■ EXCERPTED RECORDS
-=-=-

import Mathlib
import Literature.NumberTheory.LFunctions.Zhang2022.TypedSection12A
import Literature.NumberTheory.EllipticCurves.RootNumberTwistProofs
import HarnessLib

/-!
# Zhang (2022) §12 p. 67: the `𝔱`-sums (DAG `Z22:§12.u007`, `Z22:§12.u008`) — discharge and repair

Topic `Literature/NumberTheory/LFunctions/Zhang2022` (Landau–Siegel audit tree; verdict-neutral).
Y. Zhang, *Discrete mean estimates and the Landau–Siegel zero*, arXiv:2211.02515v1 (2022)
[Zhang2022LandauSiegel], §12 p. 67, tex L3415–L3423 — **an unrefereed manuscript under
adjudication** (campaign D-0069). THEOREMS ONLY (no new fact, no `def`), against the typed objects of
`TypedSection12A` (`Typed.Sec12A.frakt`, `fraktN`, `fraktRow`, `fraktCol`, `FraktRowSmall`,
`FraktDoubleSum`, and the typer's PROVED `eq_of_frakt_mul_eq_one`).

`𝔱` is the indicator of `(P^{0.5}η₋, P^{0.5}η₊]`, `η_± = e^{±𝓛⁻¹⁰}`; write `A = P^{0.5}η₋`,
`B = P^{0.5}η₊`, `δ = B − A = P^{0.5}(η₊ − η₋)`.

* `sum_frakt_mul_div_le` — the one counting fact behind the page: for `c ≥ 1`,
  `Σ_{k≥1} 𝔱(ck)/k ≤ (B − A)/A + c/A` (the `k` with `𝔱(ck) = 1` lie in `(A/c, B/c]`, at most
  `(B−A)/c + 1` of them, each with `1/k < c/A`).
* `fraktRowSmall_holds : FraktRowSmall` — **`Z22:§12.u007` is a theorem**: for
  `1 ≤ d ≤ P^{0.5}(η₊ − η₋)`, `Σ_l 𝔱(dl)/l ≤ 2(e^{2𝓛⁻¹⁰} − 1) ≤ 8𝓛⁻¹⁰`.
* `sum_inv_sq_mul_fraktCol_le` — the SECOND conjunct of `FraktDoubleSum` is a theorem:
  `Σ_l l⁻²Σ_d 𝔱(dl)/d ≤ 10𝓛⁻¹⁰` (`Σ l⁻² ≤ 2`, `Σ_{l≤N} l⁻¹ ≤ 1 + log N`, `A ≥ 𝓛¹⁹`).
* `fraktRow_sq_eq`, `fraktDoubleSum_sq_le` — the REPAIRED first conjunct: for `d > δ` at most one `l`
  has `𝔱(dl) = 1` (`eq_of_frakt_mul_eq_one`), hence `(Σ_l 𝔱(dl)/l)² = Σ_l 𝔱(dl)/l²` and
  `Σ_{d>δ} d⁻¹(Σ_l 𝔱(dl)/l)² ≤ Σ_l l⁻² Σ_d 𝔱(dl)/d` — the printed right side EXACTLY.
  `fraktDoubleSum_repaired` packages (repaired first conjunct ∧ second conjunct) in the shape of
  `FraktDoubleSum`.

On the printed first conjunct (tex L3421–L3423, WITHOUT the square): it is not what "at most one `l`"
yields and is false for every large `D` (for `l ≤ 𝓛¹⁰/2` the `d`-window `(A/l, B/l]` lies above `δ`
and carries `Σ_d 𝔱(dl)/d ≈ 2𝓛⁻¹⁰`, so the left side is `≈ 2𝓛⁻¹⁰·log(𝓛¹⁰/2)` against a right side
`≈ (π²/6)·2𝓛⁻¹⁰`) — recorded as a GAP-LEDGER row (class printed-false-pointwise, repaired statement
= the squared form proved here, which is the shape a mean-square bound for (12.6) consumes), AND
refuted in the kernel: `fraktDoubleSum_printed_lhs_ge` (left side `≥ 24𝓛⁻¹⁰` for `𝓛 ≥ 5`),
`fraktDoubleSum_printed_ineq_false`, `not_fraktDoubleSum : ¬ FraktDoubleSum` (at odd primes, via
the quadratic primitive character `(·/p) ⊗ ℂ` of `RootNumberTwistProofs`). Nothing here concerns Theorems 1–2 or
Landau–Siegel zeros. [cite: Zhang2022LandauSiegel, §12 p.67 (displays at tex L3418, L3421–L3423)]
-/

noncomputable section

-=-=-

For the data above, state how many of its lines contain the word "Literature", giving no other text.

3